Impacts and adaptation research includes complex human dimensions, such as economics, management, governance, behavior, and equity. Comprehensive assessments provide an opportunity to evaluate the social implications of climate change within the context of larger questions of how communities and the nation as a whole create sustainable and environmentally sound development paths.

A vision for future U.S. assessments

Over the past decade, U.S. federal agencies have undertaken two coordinated, national-scale efforts to evaluate the impacts of global climate change on this country. Each effort produced a report to the nation – Climate Change Impacts on the United States, published in 2000, and this report, Global Climate Change Impacts in the United States, published in 2009. A unique feature of the first report was that in addition to reporting the current state of the science, it created a national discourse on climate change that involved hundreds of scientists and thousands of stakeholders including farmers, ranchers, resource managers, city planners, business people, and local and regional government officials.
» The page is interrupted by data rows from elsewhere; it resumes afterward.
import Mathlib
import HarnessLib
import Literature.Analysis.FluidPDE.LocalTypeI
import Literature.Analysis.FluidPDE.PartialRegularityHolds
import Literature.Analysis.FluidPDE.RusinSverakBackwardRegularityHolds
import Literature.Analysis.FluidPDE.LerayHopfRegularRestartTools
import Literature.Analysis.FluidPDE.SuitableWeakProofs
import Literature.Analysis.FluidPDE.NSBoundedInteriorRegularity

/-!
# Blow-up at a local Type I singular point (Albritton–Barker 2019, Thm. 1.1, forward direction;
# Seregin–Šverák 2009, Thm. 2.8), file 1:
# a clean backward-singular vertex and a continuous representative around it

Analysis/FluidPDE proof file (theorems only: no definition, no named fact, no `sorry`).  PORT NOTE: this
module is the Literature twin of the Summits-side file
`Summits/NavierStokesRegularity/NavierStokesRegularity/Theorems/HardyPointSinkABForwardHardyVertex.lean` (prover
seats of route HardyPointSink, landed 2026-08-16, kernel-checked), carried over verbatim up to the namespace
(`Literature.Analysis.FluidPDE.LocalTypeIBlowup`, topic-aligned) and the provenance tags, so that the Literature named
facts `Literature.Analysis.FluidPDE.AlbrittonBarkerForward` (`LocalTypeICharacterization.lean`) and
`Literature.Analysis.FluidPDE.AlbrittonBarkerTypeICharacterization` (`LocalTypeI.lean`) are discharged INSIDE
`Literature/` (`AlbrittonBarkerForwardHolds.lean`), where `LocalTypeICharacterizationHolds.lean` asks for them; the
Summits copies are the dedup candidates of record (librarian pattern (b), promote request filed 2026-08-26).
The mathematics is the published blow-up procedure at a local Type I singular point (Seregin–Šverák 2009, §2 and
Thm. 2.8; Albritton–Barker 2019, Prop. 2.4 and §3); nothing here is a claim about Navier–Stokes regularity.

First helper file for the forward direction of Albritton–Barker 2019, Thm. 1.1 carrying the
Hardy bound (Seregin–Šverák 2009, §2: "`t₀` is the first singular time of our suitable weak
solution … we can ensure that all conditions of type (b8)–(b10) hold in the parabolic ball
`Q(z₀, r)`").  For a suitable weak solution `(u, p)` of the unforced Navier–Stokes system
(`ν = 1`) in the unit parabolic ball `Q(0, 1)` whose vertex `0` is a backward singular point we
produce a (possibly different) backward singular point `z₀` and a radius `η > 0` with
`Q(z₀, η) ⊆ Q(0, 1)` such that **every point of the open cylinder `Q(z₀, η)` is regular**
(`exists_clean_vertex`): either the vertex itself qualifies, or interior singular points
accumulate at it, and then a singular point of minimal time in a compact box whose bottom and
lateral edges avoid the singular set (the singular set is `𝒫¹`-null by the tree's
Caffarelli–Kohn–Nirenberg theorem `ckn_partial_regularity_holds`, so its images under the time
coordinate and under `w ↦ ‖w.2‖` are Lebesgue-null, `volume_image_eq_zero_of_isParabolicNull`)
is backward singular by the tree's backward-regularity theorem
`isRegularPoint_of_eLpNorm_parabolicCylinder_lt_top_holds` (Robinson–Rodrigo–Sadowski 2016,
Cor. 15.6).  On the regular cylinder `u` has a continuous representative
(`exists_continuousOn_representative`, from the tree's
`exists_box_continuousOn_ae_eq_of_isRegularPoint`).

## References

* D. Albritton, T. Barker, J. Math. Fluid Mech. 21 (2019) = arXiv:1811.00502, Prop. 2.4, §3.
* G. Seregin, V. Šverák, Comm. PDE 34 (2009) = arXiv:0804.1803, §2 (p. 6), Thm. 2.8.
* L. Caffarelli, R. Kohn, L. Nirenberg, Comm. Pure Appl. Math. 35 (1982), Theorem B.
-/

noncomputable section

open MeasureTheory Set Function Filter Metric TopologicalSpace
open scoped ENNReal NNReal Topology
open Literature.Analysis.FluidPDE

namespace Literature.Analysis.FluidPDE.LocalTypeIBlowup


/-! ### Null images of `𝒫¹`-null sets -/

/-- A `𝒫¹`-null set has, for every `ε > 0`, a countable cover by centred parabolic cylinders of
radii `< 1` with `∑ rᵢ < ε` (unfolding of the Caffarelli–Kohn–Nirenberg content at `δ = 1`). [folklore] -/
private theorem exists_cover_of_isParabolicNull {X : Set (ℝ × (EuclideanSpace ℝ (Fin 3)))} (hX : IsParabolicNull 1 X)
    {ε : ℝ≥0∞} (hε : 0 < ε) :
    ∃ (z : ℕ → ℝ × (EuclideanSpace ℝ (Fin 3))) (r : ℕ → ℝ), (∀ i, 0 ≤ r i ∧ r i < 1) ∧
      X ⊆ ⋃ i, parabolicCylinderCentered (r i) (z i) ∧ ∑' i, ENNReal.ofReal (r i) < ε := by
  have h1 : parabolicHausdorffContent 1 1 X = 0 := by
    refine le_antisymm ?_ bot_le
    calc parabolicHausdorffContent 1 1 X ≤ parabolicHausdorff 1 X :=
          le_iSup₂ (f := fun δ (_ : (0 : ℝ) < δ) => parabolicHausdorffContent 1 δ X) 1 one_pos
      _ = 0 := hX
  have h2 : parabolicHausdorffContent 1 1 X < ε := h1 ▸ hε
  unfold parabolicHausdorffContent at h2
  simp only [iInf_lt_iff] at h2
  obtain ⟨z, r, hr, hcov, hsum⟩ := h2
  refine ⟨z, r, hr, hcov, ?_⟩
  simpa [Real.rpow_one] using hsum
A notable feature of the second report is the incorporation of information from the 21 topic-specific Synthesis and Assessment Products, many motivated by stakeholder interactions.
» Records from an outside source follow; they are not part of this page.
/-- **STUB 4a `stub_historyMassBound` MODULO THE WEIGHT CLAUSES (e′) (mass integrals `≤ Bm`, integrable) and (e″) (`Pint(r,·)` measurable)** — the
v5p3 text with the two clauses as extra hypotheses (to be discharged by the lane on the windowed twin, F-g3-3): for `γ ≤ γa(L, 𝔠)`,
`Integrable G ∧ ∫ G ≤ e^{(CP + 3 + Bm)·x_j·N_j³}`. [cite: Balaban1985UV3, (41) p.266 and (46) p.267] -/
theorem historyMassBound_of_massIntegral :
    ∀ (L : ℕ), Odd L → 7 ≤ L →
      ∀ (𝔠 : AlphaConsts L (suGroupModel 2).N) (a₀ a₁ : ℝ), 0 < a₀ → 0 < a₁ → 𝔠.B₃ * a₁ ≤ a₀ →
        ∀ (CP : ℝ), 0 ≤ CP → ∀ (Bm : ℝ), 0 ≤ Bm → ∃ (CM γa : ℝ), 0 ≤ CM ∧ 0 < γa ∧
          ∀ (F : T3Family) (hF : F.L = L) (h : AlphaInputsT3AC.OfV2At F (hF ▸ 𝔠) a₀ a₁)
            (hc : 0 < a₀ ∧ 0 < a₁ ∧ (hF ▸ 𝔠).B₃ * a₁ ≤ a₀) (γ : ℝ) (hγ : 0 < γ) (hγ1 : γ ≤ (min (hF ▸ 𝔠).gamma0 1) ^ 2)
            (π : AlphaInputsT3AC.PolymerT3 F), γ ≤ γa →
            PintSize (h.dataT3c hc γ hγ hγ1 π) (hF ▸ 𝔠).b₀ (hF ▸ 𝔠).p₀ CP →
            (∀ (K j : ℕ) (r : (h.lfDataT3c hc γ hγ hγ1 π).Reg K j) (v : (i : Fin j) → GaugeField (F.P K) i (Matrix.specialUnitaryGroup (Fin 2) ℂ)),
              j ≤ K → r ≠ (h.lfDataT3c hc γ hγ hγ1 π).trivReg K j →
                ∀ᵐ Wf ∂fieldMeasure (F.P K) j (Matrix.specialUnitaryGroup (Fin 2) ℂ),
                  (h.lfDataT3c hc γ hγ hγ1 π).wt K j r v Wf ≠ 0 →
                    (h.dataT3c hc γ hγ hγ1 π).Adm K j ((h.lfDataT3c hc γ hγ hγ1 π).assemble K j r v) Wf) →
            (∀ (K j : ℕ) (r : (h.lfDataT3c hc γ hγ hγ1 π).Reg K j) (v : (i : Fin j) → GaugeField (F.P K) i (Matrix.specialUnitaryGroup (Fin 2) ℂ)),
              j ≤ K → Integrable ((h.lfDataT3c hc γ hγ hγ1 π).wt K j r v) (fieldMeasure (F.P K) j (Matrix.specialUnitaryGroup (Fin 2) ℂ)) ∧
                ∫ Wf, (h.lfDataT3c hc γ hγ hγ1 π).wt K j r v Wf ∂fieldMeasure (F.P K) j (Matrix.specialUnitaryGroup (Fin 2) ℂ) ≤ Bm) →
            (∀ (K j : ℕ) (r : (h.lfDataT3c hc γ hγ hγ1 π).Reg K j) (v : (i : Fin j) → GaugeField (F.P K) i (Matrix.specialUnitaryGroup (Fin 2) ℂ)),
              j ≤ K → Measurable fun Wf : GaugeField (F.P K) j (Matrix.specialUnitaryGroup (Fin 2) ℂ) =>
                (h.dataT3c hc γ hγ hγ1 π).Pint K j ((h.lfDataT3c hc γ hγ hγ1 π).assemble K j r v) Wf) →
            ∀ (K j : ℕ), j ≤ K → ∀ (v : (i : Fin j) → GaugeField (F.P K) i (Matrix.specialUnitaryGroup (Fin 2) ℂ)),
              Integrable (fun Wf : GaugeField (F.P K) j (Matrix.specialUnitaryGroup (Fin 2) ℂ) =>
                ∑ r ∈ Finset.univ.erase (Summit.QuantumFields.Balaban3D.Carriers.Hist.triv (F.P K) j),
                  (h.lfDataT3c hc γ hγ hγ1 π).wt K j r v Wf *
                    Real.exp ((h.dataT3c hc γ hγ hγ1 π).Pint K j ((h.lfDataT3c hc γ hγ hγ1 π).assemble K j r v) Wf -
                      ∑ i ∈ Finset.range j, (((h.lfDataT3c hc γ hγ hγ1 π).LargeP K j r i).card : ℝ) *
                        ((hF ▸ 𝔠).b₀ ^ 2 / 200 *
                          (1 + Real.log (Real.sqrt (γ * ((F.L : ℝ)⁻¹) ^ (K - i)))⁻¹) ^ (2 * (hF ▸ 𝔠).p₀ - 1) *
                          ((1 + Real.log (Real.sqrt (γ * ((F.L : ℝ)⁻¹) ^ (K - i)))⁻¹) -
                            (1 + Real.log (Real.sqrt (γ * ((F.L : ℝ)⁻¹) ^ (K - j)))⁻¹)))))
                (fieldMeasure (F.P K) j (Matrix.specialUnitaryGroup (Fin 2) ℂ)) ∧
              ∫ Wf, ∑ r ∈ Finset.univ.erase (Summit.QuantumFields.Balaban3D.Carriers.Hist.triv (F.P K) j),
                  (h.lfDataT3c hc γ hγ hγ1 π).wt K j r v Wf *
                    Real.exp ((h.dataT3c hc γ hγ hγ1 π).Pint K j ((h.lfDataT3c hc γ hγ hγ1 π).assemble K j r v) Wf -
                      ∑ i ∈ Finset.range j, (((h.lfDataT3c hc γ hγ hγ1 π).LargeP K j r i).card : ℝ) *
                        ((hF ▸ 𝔠).b₀ ^ 2 / 200 *
                          (1 + Real.log (Real.sqrt (γ * ((F.L : ℝ)⁻¹) ^ (K - i)))⁻¹) ^ (2 * (hF ▸ 𝔠).p₀ - 1) *
                          ((1 + Real.log (Real.sqrt (γ * ((F.L : ℝ)⁻¹) ^ (K - i)))⁻¹) -
                            (1 + Real.log (Real.sqrt (γ * ((F.L : ℝ)⁻¹) ^ (K - j)))⁻¹))))
                  ∂fieldMeasure (F.P K) j (Matrix.specialUnitaryGroup (Fin 2) ℂ) ≤
                Real.exp (CM * (1 + Real.log (Real.sqrt (γ * ((F.L : ℝ)⁻¹) ^ (K - j)))⁻¹) * ((F.P K).sitesPerDir j : ℝ) ^ 3) := by
  intro L hLo h7 𝔠 a₀ a₁ ha0 ha1 hw CP hCP Bm hBm
  have hL1 : 1 < L := by omega
  obtain ⟨γθ, hγθ, hγθ1, hθle⟩ := T3Thresholds.exists_gamma_forall_θBal_le 𝔠.b₀_pos 𝔠.p₀_pos one_pos
  set lg : ℝ := Real.log (Real.sqrt (L : ℝ)) with hlg
  have hlg0 : 0 < lg := by
    rw [hlg]; refine Real.log_pos ?_; rw [show (1 : ℝ) = Real.sqrt 1 from Real.sqrt_one.symm]
    exact Real.sqrt_lt_sqrt zero_le_one (by exact_mod_cast (by omega : 1 < L))
  set X₁ : ℝ := max 1 (200 * (6 * lg + Real.log 2) / (𝔠.b₀ ^ 2 * lg)) with hX₁
  set γa : ℝ := min γθ (min 1 (Real.exp (-(2 * (X₁ - 1))))) with hγa
  refine ⟨CP + 3 + Bm, γa, by positivity, by rw [hγa]; positivity, ?_⟩
  intro F hF h hc γ hγ hγ1 π hγa' hPS hAdm hmass hPm K j hjK v
  subst hF
  have hγ1' : γ ≤ 1 := hγa'.trans ((min_le_right _ _).trans (min_le_left _ _))
  have hγθ' : γ ≤ γθ := hγa'.trans (min_le_left _ _)
  have hγe : γ ≤ Real.exp (-(2 * (X₁ - 1))) := hγa'.trans ((min_le_right _ _).trans (min_le_right _ _))
  have hFL1 : (1 : ℝ) ≤ (F.L : ℝ) := by exact_mod_cast F.hL.2.le
  set μ := fieldMeasure (F.P K) j (Matrix.specialUnitaryGroup (Fin 2) ℂ) with hμ
  set xf : ℕ → ℝ := fun i => xlog (Real.sqrt (γ * ((F.L : ℝ)⁻¹) ^ (K - i))) with hxf
  have hxf_eq : ∀ i, 1 + Real.log (Real.sqrt (γ * ((F.L : ℝ)⁻¹) ^ (K - i)))⁻¹ = xf i := fun i => rfl
  have hx1 : ∀ i, 1 ≤ xf i := fun i => one_le_xlog_coupling hγ hγ1' hFL1 (K - i)
  have hxmono : ∀ i l, i ≤ l → l ≤ K → xf i = xf l + (l - i : ℕ) * lg := by
    intro i l hil hlK
    have := xlog_coupling_eq hγ (by linarith : (0 : ℝ) < F.L) hil hlK (K := K)
    rw [hxf]; simp only []; rw [this, hlg]
  set N : ℝ := ((F.P K).sitesPerDir j : ℝ) with hN
  have hN1 : 1 ≤ N := by rw [hN]; exact_mod_cast Nat.one_le_iff_ne_zero.mpr ((F.P K).sitesPerDir_ne_zero j)
  set σ : ℕ → ℝ := fun i => 𝔠.b₀ ^ 2 / 200 * xf i ^ (2 * 𝔠.p₀ - 1) * (xf i - xf j) with hσ
  set triv := Summit.QuantumFields.Balaban3D.Carriers.Hist.triv (F.P K) j with htriv
  -- the terms
  set c : Hist (F.P K) j → ℝ := fun r => ∑ i ∈ Finset.range j, (((h.lfDataT3c hc γ hγ hγ1 π).LargeP K j r i).card : ℝ) * σ i with hc'
  set f : Hist (F.P K) j → GaugeField (F.P K) j (Matrix.specialUnitaryGroup (Fin 2) ℂ) → ℝ := fun r Wf =>
    (h.lfDataT3c hc γ hγ hγ1 π).wt K j r v Wf * Real.exp ((h.dataT3c hc γ hγ hγ1 π).Pint K j r Wf - c r) with hf
  have hwt0 : ∀ r Wf, 0 ≤ (h.lfDataT3c hc γ hγ hγ1 π).wt K j r v Wf := fun r Wf => (h.dataT3c_lfSum hc γ hγ hγ1 π).1 K j r v Wf
  -- Pint on the admissible support: `Pint ≤ CP·x_j·N³`
  have hPle : ∀ r Wf, 1 ≤ j → (h.dataT3c hc γ hγ hγ1 π).Adm K j r Wf → (h.dataT3c hc γ hγ hγ1 π).Pint K j r Wf ≤ CP * (xf j * N ^ 3) := by
    intro r Wf hj1 hadm
    have h1 := (abs_le.mp (hPS K j r Wf hjK hj1 hadm)).2
    have hθ1 : θBal F.L γ 𝔠.b₀ 𝔠.p₀ (K - j + 1) ≤ 1 := hθle F.L F.hL.2.le γ hγ hγθ' (K - j + 1)
    have hθ0 : 0 ≤ θBal F.L γ 𝔠.b₀ 𝔠.p₀ (K - j + 1) :=
      (T3MinimiserStabilityReduction.θBal_pos F.hL.2.le hγ hγ1' 𝔠.b₀_pos 𝔠.p₀ (K - j + 1)).le
    have hsq : θBal F.L γ 𝔠.b₀ 𝔠.p₀ (K - j + 1) ^ 2 ≤ 1 := pow_le_one₀ hθ0 hθ1
    have hN3 : 0 ≤ N ^ 3 := by positivity
    calc (h.dataT3c hc γ hγ hγ1 π).Pint K j r Wf ≤ CP * θBal F.L γ 𝔠.b₀ 𝔠.p₀ (K - j + 1) ^ 2 * N ^ 3 := h1
      _ ≤ CP * 1 * N ^ 3 := by gcongr
      _ ≤ CP * (xf j * N ^ 3) := by rw [mul_one]; exact mul_le_mul_of_nonneg_left (le_mul_of_one_le_left hN3 (hx1 j)) hCP
  -- per-term a.e. bound, integrability and integral
  set A₀ : ℝ := Real.exp (CP * (xf j * N ^ 3)) with hA₀
  have hterm : ∀ r, r ≠ triv → Integrable (f r) μ ∧ ∫ Wf, f r Wf ∂μ ≤ A₀ * Real.exp (-c r) * Bm := by
    intro r hr
    have hj1 : 1 ≤ j := by
      rcases Nat.eq_zero_or_pos j with h0 | hpos
      · subst h0; exact absurd (Subsingleton.elim r triv) hr
      · exact hpos
    obtain ⟨hwI, hwB⟩ := hmass K j r v hjK
    have hae : ∀ᵐ Wf ∂μ, ‖f r Wf‖ ≤ A₀ * Real.exp (-c r) * (h.lfDataT3c hc γ hγ hγ1 π).wt K j r v Wf := by
      filter_upwards [hAdm K j r v hjK hr] with Wf hWf
      rw [Real.norm_eq_abs, hf]; simp only []
      by_cases hw : (h.lfDataT3c hc γ hγ hγ1 π).wt K j r v Wf = 0
      · rw [hw, zero_mul, abs_zero, mul_zero]
      · have hadm := hWf hw
        have hP := hPle r Wf hj1 hadm
        rw [abs_of_nonneg (mul_nonneg (hwt0 r Wf) (Real.exp_nonneg _))]
        have hexp : Real.exp ((h.dataT3c hc γ hγ hγ1 π).Pint K j r Wf - c r) ≤ A₀ * Real.exp (-c r) := by
          rw [hA₀, ← Real.exp_add]; exact Real.exp_le_exp.mpr (by linarith)
        calc (h.lfDataT3c hc γ hγ hγ1 π).wt K j r v Wf * Real.exp ((h.dataT3c hc γ hγ hγ1 π).Pint K j r Wf - c r)
            ≤ (h.lfDataT3c hc γ hγ hγ1 π).wt K j r v Wf * (A₀ * Real.exp (-c r)) := mul_le_mul_of_nonneg_left hexp (hwt0 r Wf)
          _ = A₀ * Real.exp (-c r) * (h.lfDataT3c hc γ hγ hγ1 π).wt K j r v Wf := by ring
    have hmeas : AEStronglyMeasurable (f r) μ := by
      rw [hf]
      exact hwI.aestronglyMeasurable.mul (((hPm K j r v hjK).sub_const (c r)).exp.aestronglyMeasurable)
    have hI : Integrable (f r) μ := (hwI.const_mul (A₀ * Real.exp (-c r))).mono' hmeas hae
    refine ⟨hI, ?_⟩
    calc ∫ Wf, f r Wf ∂μ ≤ ∫ Wf, A₀ * Real.exp (-c r) * (h.lfDataT3c hc γ hγ hγ1 π).wt K j r v Wf ∂μ :=
          integral_mono_ae hI (hwI.const_mul _) (hae.mono fun Wf hWf => (le_abs_self _).trans (Real.norm_eq_abs _ ▸ hWf))
      _ = A₀ * Real.exp (-c r) * ∫ Wf, (h.lfDataT3c hc γ hγ hγ1 π).wt K j r v Wf ∂μ := integral_const_mul _ _
      _ ≤ A₀ * Real.exp (-c r) * Bm := mul_le_mul_of_nonneg_left hwB (by positivity)
  -- the shares dominate `(j − i)(3 log L + log 2)`
  have hxK : X₁ ≤ xf j := by
    have h1 : xf K ≤ xf j := by
      have h0 : (0 : ℝ) ≤ ((K - j : ℕ) : ℝ) * lg := mul_nonneg (Nat.cast_nonneg _) hlg0.le
      rw [hxmono j K hjK le_rfl]; linarith
    have h2 : X₁ ≤ xf K := by
      have hlog : Real.log γ ≤ -(2 * (X₁ - 1)) := (Real.log_le_iff_le_exp hγ).mpr hγe
      have hK : xf K = 1 - Real.log γ / 2 := by
        rw [hxf]; simp only [Nat.sub_self, pow_zero, mul_one, xlog]; rw [Real.log_inv, Real.log_sqrt hγ.le]; ring
      rw [hK]; linarith
    exact h2.trans h1
  have hlgL : 6 * lg = 3 * Real.log (F.L : ℝ) := by
    rw [hlg, Real.log_sqrt (by positivity)]; ring
  set t : Fin j → ℝ := fun i => Real.exp (-σ i) with ht
  have htle : ∀ i : Fin j, t i ≤ Real.exp (-(((j - i : ℕ) : ℝ) * (3 * Real.log (F.L : ℝ) + Real.log 2))) := by
    intro i
    rw [ht]; simp only []
    refine Real.exp_le_exp.mpr (neg_le_neg ?_)
    have hi : (i : ℕ) ≤ j := le_of_lt i.2
    have hxij : xf i = xf j + (j - i : ℕ) * lg := hxmono i j hi hjK
    have hn0 : (0 : ℝ) ≤ ((j - i : ℕ) : ℝ) := Nat.cast_nonneg _
    have hxi1 : 1 ≤ xf i := hx1 i
    have hp1 : (1 : ℝ) ≤ 2 * 𝔠.p₀ - 1 := by have := 𝔠.two_lt_p₀; linarith
    have hxpow : xf j ≤ xf i ^ (2 * 𝔠.p₀ - 1) := by
      calc xf j ≤ xf i := by rw [hxij]; nlinarith
        _ = xf i ^ (1 : ℝ) := (Real.rpow_one _).symm
        _ ≤ xf i ^ (2 * 𝔠.p₀ - 1) := Real.rpow_le_rpow_of_exponent_le hxi1 hp1
    have hb : 0 < 𝔠.b₀ ^ 2 := by have := 𝔠.b₀_pos; positivity
    have hX : 200 * (6 * lg + Real.log 2) / (𝔠.b₀ ^ 2 * lg) ≤ xf i ^ (2 * 𝔠.p₀ - 1) := ((le_max_right _ _).trans hxK).trans hxpow
    have hX' : 200 * (6 * lg + Real.log 2) ≤ xf i ^ (2 * 𝔠.p₀ - 1) * (𝔠.b₀ ^ 2 * lg) := (div_le_iff₀ (by positivity)).mp hX
    rw [← hlgL, hσ]; simp only []
    have hdiff : xf i - xf j = ((j - i : ℕ) : ℝ) * lg := by rw [hxij]; ring
    rw [hdiff]
    -- `(j-i)(6lg + log 2) ≤ (b₀²/200)·x_i^{2p₀−1}·((j−i)lg)`
    have := mul_le_mul_of_nonneg_left hX' hn0
    calc ((j - i : ℕ) : ℝ) * (6 * lg + Real.log 2) = (1 / 200) * (((j - i : ℕ) : ℝ) * (200 * (6 * lg + Real.log 2))) := by ring
      _ ≤ (1 / 200) * (((j - i : ℕ) : ℝ) * (xf i ^ (2 * 𝔠.p₀ - 1) * (𝔠.b₀ ^ 2 * lg))) := mul_le_mul_of_nonneg_left this (by norm_num)
      _ = 𝔠.b₀ ^ 2 / 200 * xf i ^ (2 * 𝔠.p₀ - 1) * (((j - i : ℕ) : ℝ) * lg) := by ring
  -- the per-history bound, including inadmissible histories (whose weight vanishes identically)
  have hbound : ∀ r, r ≠ triv → Integrable (f r) μ ∧ ∫ Wf, f r Wf ∂μ ≤ A₀ * Bm * ∏ i : Fin j, t i ^ (r i).card := by
    intro r hr
    obtain ⟨hI, hle⟩ := hterm r hr
    refine ⟨hI, ?_⟩
    by_cases hra : Hist.Admissible 𝔠.lane.carrier.M₁ (rcolOf (T3Scales F γ hγ (hγ1.trans (sq_min_one_le _ 𝔠.gamma0_pos)) K) 𝔠.lane.carrier) j r
    · have hc_eq : c r = ∑ i : Fin j, ((r i).card : ℝ) * σ i := by
        simp only [hc']
        rw [Finset.sum_range (fun i => (((h.lfDataT3c hc γ hγ hγ1 π).LargeP K j r i).card : ℝ) * σ i)]
        refine Finset.sum_congr rfl fun i _ => ?_
        rw [h.lfDataT3c_largeP_of_admissible hc γ hγ hγ1 π K j r hra i i.2]
      have hexp : Real.exp (-c r) = ∏ i : Fin j, t i ^ (r i).card := by
        rw [hc_eq, ← Finset.sum_neg_distrib, Real.exp_sum]
        refine Finset.prod_congr rfl fun i _ => ?_
        rw [ht]; simp only []; rw [← Real.exp_nat_mul]; ring_nf
      calc ∫ Wf, f r Wf ∂μ ≤ A₀ * Real.exp (-c r) * Bm := hle
        _ = A₀ * Bm * ∏ i : Fin j, t i ^ (r i).card := by rw [hexp]; ring
    · have hzero : f r = fun _ => 0 := by
        funext Wf; rw [hf]; simp only []
        rw [h.lfDataT3c_wt_eq_zero_of_not_admissible hc γ hγ hγ1 π K j r hra v Wf, zero_mul]
      rw [hzero, integral_zero]
      exact mul_nonneg (mul_nonneg (Real.exp_nonneg _) hBm) (Finset.prod_nonneg fun i _ => pow_nonneg (Real.exp_nonneg _) _)
  -- assemble
  have hInt : Integrable (fun Wf => ∑ r ∈ Finset.univ.erase triv, f r Wf) μ :=
    integrable_finsetSum _ fun r hr => (hbound r (Finset.ne_of_mem_erase hr)).1
  have hsum : ∫ Wf, ∑ r ∈ Finset.univ.erase triv, f r Wf ∂μ ≤ A₀ * Bm * Real.exp (3 * N ^ 3) := by
    rw [integral_finsetSum _ fun r hr => (hbound r (Finset.ne_of_mem_erase hr)).1]
    calc ∑ r ∈ Finset.univ.erase triv, ∫ Wf, f r Wf ∂μ ≤ ∑ r ∈ Finset.univ.erase triv, A₀ * Bm * ∏ i : Fin j, t i ^ (r i).card :=
          Finset.sum_le_sum fun r hr => (hbound r (Finset.ne_of_mem_erase hr)).2
      _ ≤ ∑ r : Hist (F.P K) j, A₀ * Bm * ∏ i : Fin j, t i ^ (r i).card :=
          Finset.sum_le_sum_of_subset_of_nonneg (Finset.erase_subset _ _) fun r _ _ =>
            mul_nonneg (mul_nonneg (Real.exp_nonneg _) hBm) (Finset.prod_nonneg fun i _ => pow_nonneg (Real.exp_nonneg _) _)
      _ = A₀ * Bm * ∑ r : Hist (F.P K) j, ∏ i : Fin j, t i ^ (r i).card := by rw [Finset.mul_sum]
      _ ≤ A₀ * Bm * Real.exp (∑ i : Fin j, t i * (Fintype.card (Plaq (F.P K) i) : ℝ)) :=
          mul_le_mul_of_nonneg_left (sum_hist_prod_pow_card_le_exp j t fun i => (Real.exp_nonneg _)) (mul_nonneg (Real.exp_nonneg _) hBm)
      _ ≤ A₀ * Bm * Real.exp (3 * N ^ 3) :=
          mul_le_mul_of_nonneg_left (Real.exp_le_exp.mpr (entropy_sum_le F K j hjK t htle)) (mul_nonneg (Real.exp_nonneg _) hBm)
  have hfinal : A₀ * Bm * Real.exp (3 * N ^ 3) ≤ Real.exp ((CP + 3 + Bm) * xf j * N ^ 3) := by
    have hxN : 1 ≤ xf j * N ^ 3 := one_le_mul_of_one_le_of_one_le (hx1 j) (one_le_pow₀ hN1)
    have hB : Bm ≤ Real.exp (Bm * (xf j * N ^ 3)) := by
      calc Bm ≤ Bm + 1 := by linarith
        _ ≤ Real.exp Bm := Real.add_one_le_exp Bm
        _ ≤ Real.exp (Bm * (xf j * N ^ 3)) := Real.exp_le_exp.mpr (by nlinarith)
    have h3 : Real.exp (3 * N ^ 3) ≤ Real.exp (3 * (xf j * N ^ 3)) :=
      Real.exp_le_exp.mpr (by nlinarith [hx1 j, show (0:ℝ) ≤ N ^ 3 by positivity])
    calc A₀ * Bm * Real.exp (3 * N ^ 3) ≤ A₀ * Real.exp (Bm * (xf j * N ^ 3)) * Real.exp (3 * (xf j * N ^ 3)) :=
          mul_le_mul (mul_le_mul_of_nonneg_left hB (Real.exp_nonneg _)) h3 (Real.exp_nonneg _) (by positivity)
      _ = Real.exp ((CP + 3 + Bm) * xf j * N ^ 3) := by rw [hA₀, ← Real.exp_add, ← Real.exp_add]; ring_nf
  exact ⟨hInt, hsum.trans hfinal⟩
A vision for future climate change assessments includes both sustained, extensive stakeholder involvement, and targeted, scientifically rigorous reports that address concerns in a timely fashion. The value of stakeholder involvement includes helping scientists understand what information society wants and needs. In addition, the problem-solving abilities of stakeholders will be essential to designing, initiating, and evaluating mitigation and adaptation strategies and their interactions. The best decisions about these strategies will come when there is widespread understanding of the complex issue of climate change – the science and its many implications for our nation.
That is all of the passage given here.